_DATA SUPPLIED_
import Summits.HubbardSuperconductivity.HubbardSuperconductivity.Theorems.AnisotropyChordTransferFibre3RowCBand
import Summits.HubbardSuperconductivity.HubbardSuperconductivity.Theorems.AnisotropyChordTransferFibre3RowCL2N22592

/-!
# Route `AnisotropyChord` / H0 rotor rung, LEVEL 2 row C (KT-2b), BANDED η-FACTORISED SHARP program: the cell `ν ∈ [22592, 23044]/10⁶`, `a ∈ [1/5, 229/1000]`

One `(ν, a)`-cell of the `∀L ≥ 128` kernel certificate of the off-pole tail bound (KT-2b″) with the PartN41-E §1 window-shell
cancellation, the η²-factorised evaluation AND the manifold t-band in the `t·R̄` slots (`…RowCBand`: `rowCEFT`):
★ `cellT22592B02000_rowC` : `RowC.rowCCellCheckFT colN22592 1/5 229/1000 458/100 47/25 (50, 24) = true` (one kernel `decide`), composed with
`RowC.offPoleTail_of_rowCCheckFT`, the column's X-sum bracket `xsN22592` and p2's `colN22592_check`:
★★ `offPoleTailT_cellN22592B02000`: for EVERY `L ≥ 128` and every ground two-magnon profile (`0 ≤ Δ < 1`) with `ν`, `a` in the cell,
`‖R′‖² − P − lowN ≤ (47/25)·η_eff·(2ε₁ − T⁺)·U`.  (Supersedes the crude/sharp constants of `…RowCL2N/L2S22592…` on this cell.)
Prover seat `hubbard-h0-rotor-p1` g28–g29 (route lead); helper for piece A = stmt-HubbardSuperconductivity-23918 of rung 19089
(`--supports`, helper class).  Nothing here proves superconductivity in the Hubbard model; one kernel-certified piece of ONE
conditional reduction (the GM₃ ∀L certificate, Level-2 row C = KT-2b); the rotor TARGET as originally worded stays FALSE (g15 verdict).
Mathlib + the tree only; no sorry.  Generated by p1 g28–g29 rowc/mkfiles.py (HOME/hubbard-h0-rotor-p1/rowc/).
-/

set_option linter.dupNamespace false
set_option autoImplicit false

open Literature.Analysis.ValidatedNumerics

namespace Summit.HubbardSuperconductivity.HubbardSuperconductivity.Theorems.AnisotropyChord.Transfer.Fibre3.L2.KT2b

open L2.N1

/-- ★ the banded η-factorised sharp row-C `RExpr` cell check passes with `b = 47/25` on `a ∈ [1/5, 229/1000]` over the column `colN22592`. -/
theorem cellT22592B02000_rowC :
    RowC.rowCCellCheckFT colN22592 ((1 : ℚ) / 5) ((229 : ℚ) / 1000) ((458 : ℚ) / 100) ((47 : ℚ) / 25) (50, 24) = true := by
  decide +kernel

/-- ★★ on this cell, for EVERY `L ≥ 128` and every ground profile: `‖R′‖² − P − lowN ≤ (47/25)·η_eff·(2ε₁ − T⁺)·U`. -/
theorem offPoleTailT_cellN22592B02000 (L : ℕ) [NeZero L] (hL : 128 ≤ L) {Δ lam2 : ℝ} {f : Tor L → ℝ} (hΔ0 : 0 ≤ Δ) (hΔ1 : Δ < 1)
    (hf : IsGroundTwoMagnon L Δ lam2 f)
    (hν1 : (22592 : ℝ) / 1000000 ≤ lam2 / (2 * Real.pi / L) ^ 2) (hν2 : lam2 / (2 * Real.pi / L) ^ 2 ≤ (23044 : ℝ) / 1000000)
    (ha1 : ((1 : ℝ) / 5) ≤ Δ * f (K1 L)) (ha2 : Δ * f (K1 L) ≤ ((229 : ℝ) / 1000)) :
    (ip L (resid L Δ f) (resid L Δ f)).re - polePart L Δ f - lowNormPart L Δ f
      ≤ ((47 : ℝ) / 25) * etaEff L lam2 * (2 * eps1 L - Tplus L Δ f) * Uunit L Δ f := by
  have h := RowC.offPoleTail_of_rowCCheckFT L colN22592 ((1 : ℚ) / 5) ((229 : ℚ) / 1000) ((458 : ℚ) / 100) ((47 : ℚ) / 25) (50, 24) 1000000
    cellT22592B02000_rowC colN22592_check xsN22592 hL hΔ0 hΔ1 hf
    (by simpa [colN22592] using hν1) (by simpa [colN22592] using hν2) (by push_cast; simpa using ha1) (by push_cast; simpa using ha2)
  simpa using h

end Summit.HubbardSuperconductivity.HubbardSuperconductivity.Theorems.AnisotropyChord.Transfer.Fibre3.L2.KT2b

--

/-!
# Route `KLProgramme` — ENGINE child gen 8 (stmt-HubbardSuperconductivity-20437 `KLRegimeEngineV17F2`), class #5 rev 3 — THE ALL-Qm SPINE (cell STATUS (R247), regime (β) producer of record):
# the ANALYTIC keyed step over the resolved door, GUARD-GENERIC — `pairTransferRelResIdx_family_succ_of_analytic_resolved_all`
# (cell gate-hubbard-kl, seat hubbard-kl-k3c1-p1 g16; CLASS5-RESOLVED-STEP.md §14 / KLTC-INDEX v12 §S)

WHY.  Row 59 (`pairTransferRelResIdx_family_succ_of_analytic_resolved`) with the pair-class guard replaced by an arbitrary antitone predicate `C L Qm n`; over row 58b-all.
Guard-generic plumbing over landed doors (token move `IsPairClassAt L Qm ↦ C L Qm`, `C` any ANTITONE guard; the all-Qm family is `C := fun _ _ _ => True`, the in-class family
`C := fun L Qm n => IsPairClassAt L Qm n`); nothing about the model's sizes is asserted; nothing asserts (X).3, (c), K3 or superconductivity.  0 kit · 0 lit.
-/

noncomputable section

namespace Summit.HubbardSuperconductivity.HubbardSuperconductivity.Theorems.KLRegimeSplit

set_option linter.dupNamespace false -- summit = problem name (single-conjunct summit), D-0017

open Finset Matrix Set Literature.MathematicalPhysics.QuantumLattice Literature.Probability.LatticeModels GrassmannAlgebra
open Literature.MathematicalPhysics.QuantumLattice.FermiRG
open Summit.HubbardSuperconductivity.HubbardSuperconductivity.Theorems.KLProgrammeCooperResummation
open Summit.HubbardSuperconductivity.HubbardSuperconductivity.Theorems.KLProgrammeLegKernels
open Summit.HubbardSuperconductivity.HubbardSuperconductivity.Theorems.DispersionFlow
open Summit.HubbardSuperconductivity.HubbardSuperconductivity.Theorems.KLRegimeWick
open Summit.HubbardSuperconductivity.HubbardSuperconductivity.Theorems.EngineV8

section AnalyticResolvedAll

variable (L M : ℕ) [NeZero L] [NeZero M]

==

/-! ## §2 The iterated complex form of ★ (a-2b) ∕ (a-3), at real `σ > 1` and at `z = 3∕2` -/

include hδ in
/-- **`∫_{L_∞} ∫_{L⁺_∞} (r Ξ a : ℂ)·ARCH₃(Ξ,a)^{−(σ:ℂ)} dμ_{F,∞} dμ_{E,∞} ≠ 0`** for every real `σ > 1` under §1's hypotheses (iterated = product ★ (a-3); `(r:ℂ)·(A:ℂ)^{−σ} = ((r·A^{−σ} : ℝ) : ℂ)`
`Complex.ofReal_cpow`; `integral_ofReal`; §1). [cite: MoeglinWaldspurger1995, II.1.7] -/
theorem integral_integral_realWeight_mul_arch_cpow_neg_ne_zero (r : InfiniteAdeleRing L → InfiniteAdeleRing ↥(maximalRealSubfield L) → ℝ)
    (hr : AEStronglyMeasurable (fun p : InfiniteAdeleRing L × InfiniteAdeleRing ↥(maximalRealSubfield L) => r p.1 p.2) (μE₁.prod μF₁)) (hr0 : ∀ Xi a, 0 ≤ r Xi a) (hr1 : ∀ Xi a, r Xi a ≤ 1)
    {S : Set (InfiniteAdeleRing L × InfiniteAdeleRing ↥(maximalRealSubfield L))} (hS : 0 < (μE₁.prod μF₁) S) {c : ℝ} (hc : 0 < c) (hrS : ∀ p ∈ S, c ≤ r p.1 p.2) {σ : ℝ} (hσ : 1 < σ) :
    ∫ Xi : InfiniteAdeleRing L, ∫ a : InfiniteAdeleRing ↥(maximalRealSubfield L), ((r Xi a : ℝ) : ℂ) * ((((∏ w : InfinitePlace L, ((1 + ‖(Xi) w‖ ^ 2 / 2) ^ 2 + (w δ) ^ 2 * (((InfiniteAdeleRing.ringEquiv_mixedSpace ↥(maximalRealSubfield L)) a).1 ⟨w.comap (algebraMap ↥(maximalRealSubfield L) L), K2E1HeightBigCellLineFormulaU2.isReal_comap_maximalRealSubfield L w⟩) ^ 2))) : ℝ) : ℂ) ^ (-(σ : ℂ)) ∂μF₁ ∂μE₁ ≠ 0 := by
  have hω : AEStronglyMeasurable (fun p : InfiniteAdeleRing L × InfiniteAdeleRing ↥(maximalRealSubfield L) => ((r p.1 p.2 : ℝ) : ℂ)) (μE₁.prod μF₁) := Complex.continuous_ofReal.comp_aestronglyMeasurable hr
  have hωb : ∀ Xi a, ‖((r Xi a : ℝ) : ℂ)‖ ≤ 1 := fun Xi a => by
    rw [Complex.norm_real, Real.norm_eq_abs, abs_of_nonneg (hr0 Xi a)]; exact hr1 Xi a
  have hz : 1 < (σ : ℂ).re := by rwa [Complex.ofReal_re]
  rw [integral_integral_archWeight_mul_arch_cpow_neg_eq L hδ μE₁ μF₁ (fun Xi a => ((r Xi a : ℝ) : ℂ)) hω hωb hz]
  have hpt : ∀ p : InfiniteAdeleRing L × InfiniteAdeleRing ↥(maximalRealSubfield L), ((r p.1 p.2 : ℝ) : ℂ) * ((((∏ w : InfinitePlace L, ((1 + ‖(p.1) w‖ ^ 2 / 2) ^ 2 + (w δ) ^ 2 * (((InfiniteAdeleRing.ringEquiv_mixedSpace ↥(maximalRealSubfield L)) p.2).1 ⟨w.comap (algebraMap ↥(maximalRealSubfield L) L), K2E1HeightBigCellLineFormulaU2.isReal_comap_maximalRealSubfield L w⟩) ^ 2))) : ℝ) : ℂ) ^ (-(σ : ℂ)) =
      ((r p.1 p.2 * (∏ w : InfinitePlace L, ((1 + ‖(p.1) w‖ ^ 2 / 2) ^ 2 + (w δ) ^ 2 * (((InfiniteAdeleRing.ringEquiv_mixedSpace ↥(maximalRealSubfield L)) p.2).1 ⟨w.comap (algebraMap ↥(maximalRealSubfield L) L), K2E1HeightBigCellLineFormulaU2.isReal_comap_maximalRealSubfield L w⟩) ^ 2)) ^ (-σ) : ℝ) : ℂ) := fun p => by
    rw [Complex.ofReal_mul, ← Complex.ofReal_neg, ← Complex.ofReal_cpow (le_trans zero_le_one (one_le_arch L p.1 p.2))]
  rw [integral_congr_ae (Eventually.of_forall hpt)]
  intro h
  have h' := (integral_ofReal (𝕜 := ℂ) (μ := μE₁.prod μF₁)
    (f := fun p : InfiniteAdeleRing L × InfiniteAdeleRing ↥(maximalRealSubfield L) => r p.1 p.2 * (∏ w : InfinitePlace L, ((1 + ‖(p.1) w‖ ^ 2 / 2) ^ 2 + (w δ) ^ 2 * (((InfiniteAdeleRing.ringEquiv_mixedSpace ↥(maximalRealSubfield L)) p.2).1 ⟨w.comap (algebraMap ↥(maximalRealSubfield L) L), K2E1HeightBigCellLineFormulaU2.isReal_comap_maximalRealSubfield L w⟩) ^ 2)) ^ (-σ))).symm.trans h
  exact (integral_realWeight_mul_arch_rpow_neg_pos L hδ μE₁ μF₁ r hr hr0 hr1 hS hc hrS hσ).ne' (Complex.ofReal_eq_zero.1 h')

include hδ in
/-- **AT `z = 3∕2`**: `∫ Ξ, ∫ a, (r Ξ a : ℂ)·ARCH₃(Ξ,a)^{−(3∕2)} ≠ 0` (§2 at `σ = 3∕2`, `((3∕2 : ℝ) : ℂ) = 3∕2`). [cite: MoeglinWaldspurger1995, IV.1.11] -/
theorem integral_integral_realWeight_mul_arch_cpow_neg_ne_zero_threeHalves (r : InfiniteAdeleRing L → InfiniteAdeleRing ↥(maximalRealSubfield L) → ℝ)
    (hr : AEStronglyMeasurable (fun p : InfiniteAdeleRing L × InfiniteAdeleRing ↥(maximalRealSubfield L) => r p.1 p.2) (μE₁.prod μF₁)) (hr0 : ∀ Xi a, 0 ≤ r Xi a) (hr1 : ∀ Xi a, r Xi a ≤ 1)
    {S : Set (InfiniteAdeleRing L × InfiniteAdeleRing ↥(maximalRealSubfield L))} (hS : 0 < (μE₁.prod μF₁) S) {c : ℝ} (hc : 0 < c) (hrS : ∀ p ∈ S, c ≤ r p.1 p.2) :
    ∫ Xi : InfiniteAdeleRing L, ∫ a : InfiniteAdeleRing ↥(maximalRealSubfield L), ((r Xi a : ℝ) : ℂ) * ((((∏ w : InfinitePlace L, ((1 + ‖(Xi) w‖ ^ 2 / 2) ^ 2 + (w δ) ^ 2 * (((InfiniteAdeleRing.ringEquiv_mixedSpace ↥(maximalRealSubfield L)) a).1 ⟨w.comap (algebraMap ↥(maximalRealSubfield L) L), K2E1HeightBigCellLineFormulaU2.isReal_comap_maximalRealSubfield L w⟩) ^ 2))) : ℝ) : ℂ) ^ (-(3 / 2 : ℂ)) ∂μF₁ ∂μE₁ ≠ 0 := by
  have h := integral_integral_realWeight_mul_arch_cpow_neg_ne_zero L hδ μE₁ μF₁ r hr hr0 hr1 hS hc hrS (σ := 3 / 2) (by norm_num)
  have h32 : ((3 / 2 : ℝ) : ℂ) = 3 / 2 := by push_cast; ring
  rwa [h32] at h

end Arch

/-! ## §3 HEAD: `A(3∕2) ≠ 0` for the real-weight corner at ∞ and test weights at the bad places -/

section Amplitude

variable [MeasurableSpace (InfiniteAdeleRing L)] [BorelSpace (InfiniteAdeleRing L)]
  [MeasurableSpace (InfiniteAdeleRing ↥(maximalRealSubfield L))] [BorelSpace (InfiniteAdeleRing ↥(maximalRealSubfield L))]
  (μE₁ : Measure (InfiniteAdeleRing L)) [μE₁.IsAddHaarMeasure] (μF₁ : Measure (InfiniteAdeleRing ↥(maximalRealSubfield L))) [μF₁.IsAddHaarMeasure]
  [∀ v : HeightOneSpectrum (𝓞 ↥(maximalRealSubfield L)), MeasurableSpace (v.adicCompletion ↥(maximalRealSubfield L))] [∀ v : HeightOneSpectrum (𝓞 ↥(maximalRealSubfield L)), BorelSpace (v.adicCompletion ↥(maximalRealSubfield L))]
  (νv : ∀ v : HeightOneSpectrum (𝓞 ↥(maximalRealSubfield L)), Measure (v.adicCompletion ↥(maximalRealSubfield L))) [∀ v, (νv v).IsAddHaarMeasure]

_YOUR GOAL_
Filter the records above down to the lines that hold the string "using".

_EXPECTED ANSWER_
    (by simpa [colN22592] using hν1) (by simpa [colN22592] using hν2) (by push_cast; simpa using ha1) (by push_cast; simpa using ha2)
  simpa using h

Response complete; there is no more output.